import Summits.AtomisticToContinuum.HydrodynamicLimit.Theorems.AntiMazurCoboundariesCorrectorPressureDecayKiferTangent
import Summits.AtomisticToContinuum.HydrodynamicLimit.Theorems.AntiMazurCoboundariesCorrectorPressureDecayTangentTightnessGeometry
import Literature.Analysis.FluidPDE.InfiniteHardSphereDynamics
import Mathlib.InformationTheory.KullbackLeibler.Basic

/-!
# Tangent tightness, II: the blown-up laws and their Laplace functionals (line `FirstLemma`, crux stmt-AtomisticToContinuum-14135)

Helper file of the registered stub `stub_tangentTightness : TangentTightness` (idea `kifer-compactification`,
`…KiferTangent.lean`), namespace `Summit.AtomisticToContinuum.HydrodynamicLimit.Theorems.KiferCompactification`.
The finite-`N` side of the tightness of tangent families, as honest statements about LAWS ON CONFIGURATIONS:

* `weightLaw φ` — the base-point law `(φ/∫φ) dx` on `𝕋³` (a probability law, `isProbabilityMeasure_weightLaw`);
  `blowUpLaw σ φ N Q` — the BLOWN-UP LAW: the law on `PointConfig (ℝ³ × ℝ³)` of OVY's blow-up `blowUp ε_N x z`
  (`RegularStationaryState.lean` §OVY) under `(φ/∫φ) dx ⊗ Q` (the blow-up is jointly measurable: it is `localConfig` of
  the torus geometry, `measurable_blowUp`);
* `stub_laplaceFunctional_blowUpLaw` (REGISTERED stub): for `Q` carried by the hard-sphere domain,
  `PointProcess.laplaceFunctional (blowUpLaw σ φ N Q) f = tangentLaplace σ φ N Q f` on `C_c⁺` — label sums are
  configuration sums (`injective_blowUpPoint`), Fubini, and the density `φ/∫φ`;
  `ae_mem_hardSphereDomain_of_klDiv_ne_top`: `KL(Q ‖ G_N) < ∞` puts `Q` on the hard-sphere domain;
* `laplaceFunctional_map_translate`: `L_{μ ∘ τ_u⁻¹}(f) = L_μ(f(· + u))`;
* `tendsto_tangentLaplace_translate_sub` — the SHIFT ESTIMATE: along any `N' → ∞`,
  `tangentLaplace(f(· + (a, 0))) - tangentLaplace(f) → 0` (seam lemma `blowUp_seam`, Haar invariance of `dx` on `𝕋³`,
  uniform continuity of `φ`), the source of translation invariance of tangent states.

References: Olla–Varadhan–Yau 1993 §4 (4.1), Lemma 4.1; Kallenberg 2002 Ch. 16 (context).
-/

noncomputable section

open MeasureTheory ProbabilityTheory Set Filter Topology Function
open scoped ENNReal NNReal

namespace Summit.AtomisticToContinuum.HydrodynamicLimit.Theorems.KiferCompactification

open Literature.MathematicalPhysics.KineticTheory (T3 V3 hsDiameter hsDiameter_pos localGibbsLaw blowUpPoint
  blowUp)
open Literature.MathematicalPhysics.KineticTheory.PointProcess (laplaceFunctional measurable_exp_neg_finsum)
open Literature.Analysis.FluidPDE (HardSphereFlow Config IsHardCore hardSphereDomain)
open Literature.Analysis.FunctionSpaces (PointConfig)
open Literature.Analysis.FluidPDE.Torus (reprSym)
open Literature.Analysis.FunctionSpaces.Torus (proj)

/-! ## The blown-up laws -/

/-- The `φ`-WEIGHTED BASE-POINT LAW on `𝕋³`: Haar measure with density `φ / ∫φ` (a probability law for continuous
`φ ≥ 0` with `∫φ > 0`). -/
def weightLaw (φ : T3 → ℝ) : Measure T3 :=
  volume.withDensity fun x => ((Real.toNNReal ((∫ y, φ y)⁻¹ * φ x) : ℝ≥0) : ℝ≥0∞)

/-- The weighted base-point law is a probability law. -/
theorem isProbabilityMeasure_weightLaw {φ : T3 → ℝ} (hφ : Continuous φ) (hφ0 : ∀ x, 0 ≤ φ x)
    (hint : 0 < ∫ x, φ x) : IsProbabilityMeasure (weightLaw φ) := by
  constructor
  rw [weightLaw, withDensity_apply _ MeasurableSet.univ, Measure.restrict_univ]
  have hφi : Integrable φ volume := hφ.integrable_of_hasCompactSupport (HasCompactSupport.of_compactSpace φ)
  have h0 : ∀ x, 0 ≤ (∫ y, φ y)⁻¹ * φ x := fun x => mul_nonneg (inv_nonneg.2 hint.le) (hφ0 x)
  have h1 : (∫⁻ x, ((Real.toNNReal ((∫ y, φ y)⁻¹ * φ x) : ℝ≥0) : ℝ≥0∞)) =
      ENNReal.ofReal (∫ x, (∫ y, φ y)⁻¹ * φ x) := by
    rw [ofReal_integral_eq_lintegral_ofReal (hφi.const_mul _) (ae_of_all _ h0)]
    rfl
  rw [h1, integral_const_mul, inv_mul_cancel₀ hint.ne', ENNReal.ofReal_one]

/-- The BLOWN-UP LAW of a law `Q` on `(N+1)`-particle torus phase space at reduced diameter `σ`, seen through the
weight `φ`: the law on configurations of `ℝ³ × ℝ³` of `blowUp ε_N x z` (`ε_N = hsDiameter σ N`) under
`(φ/∫φ) dx ⊗ Q` (a `φ`-weighted, single-time version of OVY's `Q^ε`, (4.1)). -/
def blowUpLaw (σ : ℝ) (φ : T3 → ℝ) (N : ℕ) (Q : Measure (Config (N + 1) (Fin 3) T3)) :
    Measure (PointConfig (V3 × V3)) :=
  ((weightLaw φ).prod Q).map fun p => blowUp (hsDiameter σ N) p.1 p.2

/-- The blow-up map `(x, z) ↦ blowUp ε x z` is jointly measurable (it is `localConfig` of the torus geometry,
`measurable_localConfig`). -/
theorem measurable_blowUp (ε : ℝ) (N : ℕ) :
    Measurable fun p : T3 × Config N (Fin 3) T3 => blowUp ε p.1 p.2 :=
  Literature.Analysis.FluidPDE.measurable_localConfig (Literature.Analysis.FluidPDE.Torus.geometry (Fin 3))
    Literature.Analysis.FluidPDE.Torus.measurable_geometry_sepVec ε

/-- Measurability of the label sums `∑ᵢ f(blowUpPoint ε x zᵢ)` in `(x, z)`. -/
theorem measurable_labelSum {ε : ℝ} {N : ℕ} {f : V3 × V3 → ℝ} (hf : Measurable f) :
    Measurable fun p : T3 × Config N (Fin 3) T3 => ∑ i, f (blowUpPoint ε p.1 (p.2 i)) := by
  refine Finset.measurable_sum _ fun i _ => hf.comp ?_
  have h1 : Measurable fun p : T3 × Config N (Fin 3) T3 => p.2 i := (measurable_pi_apply i).comp measurable_snd
  exact ((Literature.Analysis.FluidPDE.Torus.measurable_reprSym.comp (h1.fst.sub measurable_fst)).const_smul
    ε⁻¹).prodMk h1.snd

WHAT YOU WILL DO =
Return each entry without altering a single word.

ANSWER TO THIS EXERCISE =
import Summits.AtomisticToContinuum.HydrodynamicLimit.Theorems.AntiMazurCoboundariesCorrectorPressureDecayKiferTangent
import Summits.AtomisticToContinuum.HydrodynamicLimit.Theorems.AntiMazurCoboundariesCorrectorPressureDecayTangentTightnessGeometry
import Literature.Analysis.FluidPDE.InfiniteHardSphereDynamics
import Mathlib.InformationTheory.KullbackLeibler.Basic

/-!
# Tangent tightness, II: the blown-up laws and their Laplace functionals (line `FirstLemma`, crux stmt-AtomisticToContinuum-14135)

Helper file of the registered stub `stub_tangentTightness : TangentTightness` (idea `kifer-compactification`,
`…KiferTangent.lean`), namespace `Summit.AtomisticToContinuum.HydrodynamicLimit.Theorems.KiferCompactification`.
The finite-`N` side of the tightness of tangent families, as honest statements about LAWS ON CONFIGURATIONS:

* `weightLaw φ` — the base-point law `(φ/∫φ) dx` on `𝕋³` (a probability law, `isProbabilityMeasure_weightLaw`);
  `blowUpLaw σ φ N Q` — the BLOWN-UP LAW: the law on `PointConfig (ℝ³ × ℝ³)` of OVY's blow-up `blowUp ε_N x z`
  (`RegularStationaryState.lean` §OVY) under `(φ/∫φ) dx ⊗ Q` (the blow-up is jointly measurable: it is `localConfig` of
  the torus geometry, `measurable_blowUp`);
* `stub_laplaceFunctional_blowUpLaw` (REGISTERED stub): for `Q` carried by the hard-sphere domain,
  `PointProcess.laplaceFunctional (blowUpLaw σ φ N Q) f = tangentLaplace σ φ N Q f` on `C_c⁺` — label sums are
  configuration sums (`injective_blowUpPoint`), Fubini, and the density `φ/∫φ`;
  `ae_mem_hardSphereDomain_of_klDiv_ne_top`: `KL(Q ‖ G_N) < ∞` puts `Q` on the hard-sphere domain;
* `laplaceFunctional_map_translate`: `L_{μ ∘ τ_u⁻¹}(f) = L_μ(f(· + u))`;
* `tendsto_tangentLaplace_translate_sub` — the SHIFT ESTIMATE: along any `N' → ∞`,
  `tangentLaplace(f(· + (a, 0))) - tangentLaplace(f) → 0` (seam lemma `blowUp_seam`, Haar invariance of `dx` on `𝕋³`,
  uniform continuity of `φ`), the source of translation invariance of tangent states.

References: Olla–Varadhan–Yau 1993 §4 (4.1), Lemma 4.1; Kallenberg 2002 Ch. 16 (context).
-/

noncomputable section

open MeasureTheory ProbabilityTheory Set Filter Topology Function
open scoped ENNReal NNReal

namespace Summit.AtomisticToContinuum.HydrodynamicLimit.Theorems.KiferCompactification

open Literature.MathematicalPhysics.KineticTheory (T3 V3 hsDiameter hsDiameter_pos localGibbsLaw blowUpPoint
  blowUp)
open Literature.MathematicalPhysics.KineticTheory.PointProcess (laplaceFunctional measurable_exp_neg_finsum)
open Literature.Analysis.FluidPDE (HardSphereFlow Config IsHardCore hardSphereDomain)
open Literature.Analysis.FunctionSpaces (PointConfig)
open Literature.Analysis.FluidPDE.Torus (reprSym)
open Literature.Analysis.FunctionSpaces.Torus (proj)

/-! ## The blown-up laws -/

/-- The `φ`-WEIGHTED BASE-POINT LAW on `𝕋³`: Haar measure with density `φ / ∫φ` (a probability law for continuous
`φ ≥ 0` with `∫φ > 0`). -/
def weightLaw (φ : T3 → ℝ) : Measure T3 :=
  volume.withDensity fun x => ((Real.toNNReal ((∫ y, φ y)⁻¹ * φ x) : ℝ≥0) : ℝ≥0∞)

/-- The weighted base-point law is a probability law. -/
theorem isProbabilityMeasure_weightLaw {φ : T3 → ℝ} (hφ : Continuous φ) (hφ0 : ∀ x, 0 ≤ φ x)
    (hint : 0 < ∫ x, φ x) : IsProbabilityMeasure (weightLaw φ) := by
  constructor
  rw [weightLaw, withDensity_apply _ MeasurableSet.univ, Measure.restrict_univ]
  have hφi : Integrable φ volume := hφ.integrable_of_hasCompactSupport (HasCompactSupport.of_compactSpace φ)
  have h0 : ∀ x, 0 ≤ (∫ y, φ y)⁻¹ * φ x := fun x => mul_nonneg (inv_nonneg.2 hint.le) (hφ0 x)
  have h1 : (∫⁻ x, ((Real.toNNReal ((∫ y, φ y)⁻¹ * φ x) : ℝ≥0) : ℝ≥0∞)) =
      ENNReal.ofReal (∫ x, (∫ y, φ y)⁻¹ * φ x) := by
    rw [ofReal_integral_eq_lintegral_ofReal (hφi.const_mul _) (ae_of_all _ h0)]
    rfl
  rw [h1, integral_const_mul, inv_mul_cancel₀ hint.ne', ENNReal.ofReal_one]

/-- The BLOWN-UP LAW of a law `Q` on `(N+1)`-particle torus phase space at reduced diameter `σ`, seen through the
weight `φ`: the law on configurations of `ℝ³ × ℝ³` of `blowUp ε_N x z` (`ε_N = hsDiameter σ N`) under
`(φ/∫φ) dx ⊗ Q` (a `φ`-weighted, single-time version of OVY's `Q^ε`, (4.1)). -/
def blowUpLaw (σ : ℝ) (φ : T3 → ℝ) (N : ℕ) (Q : Measure (Config (N + 1) (Fin 3) T3)) :
    Measure (PointConfig (V3 × V3)) :=
  ((weightLaw φ).prod Q).map fun p => blowUp (hsDiameter σ N) p.1 p.2

/-- The blow-up map `(x, z) ↦ blowUp ε x z` is jointly measurable (it is `localConfig` of the torus geometry,
`measurable_localConfig`). -/
theorem measurable_blowUp (ε : ℝ) (N : ℕ) :
    Measurable fun p : T3 × Config N (Fin 3) T3 => blowUp ε p.1 p.2 :=
  Literature.Analysis.FluidPDE.measurable_localConfig (Literature.Analysis.FluidPDE.Torus.geometry (Fin 3))
    Literature.Analysis.FluidPDE.Torus.measurable_geometry_sepVec ε

/-- Measurability of the label sums `∑ᵢ f(blowUpPoint ε x zᵢ)` in `(x, z)`. -/
theorem measurable_labelSum {ε : ℝ} {N : ℕ} {f : V3 × V3 → ℝ} (hf : Measurable f) :
    Measurable fun p : T3 × Config N (Fin 3) T3 => ∑ i, f (blowUpPoint ε p.1 (p.2 i)) := by
  refine Finset.measurable_sum _ fun i _ => hf.comp ?_
  have h1 : Measurable fun p : T3 × Config N (Fin 3) T3 => p.2 i := (measurable_pi_apply i).comp measurable_snd
  exact ((Literature.Analysis.FluidPDE.Torus.measurable_reprSym.comp (h1.fst.sub measurable_fst)).const_smul
    ε⁻¹).prodMk h1.snd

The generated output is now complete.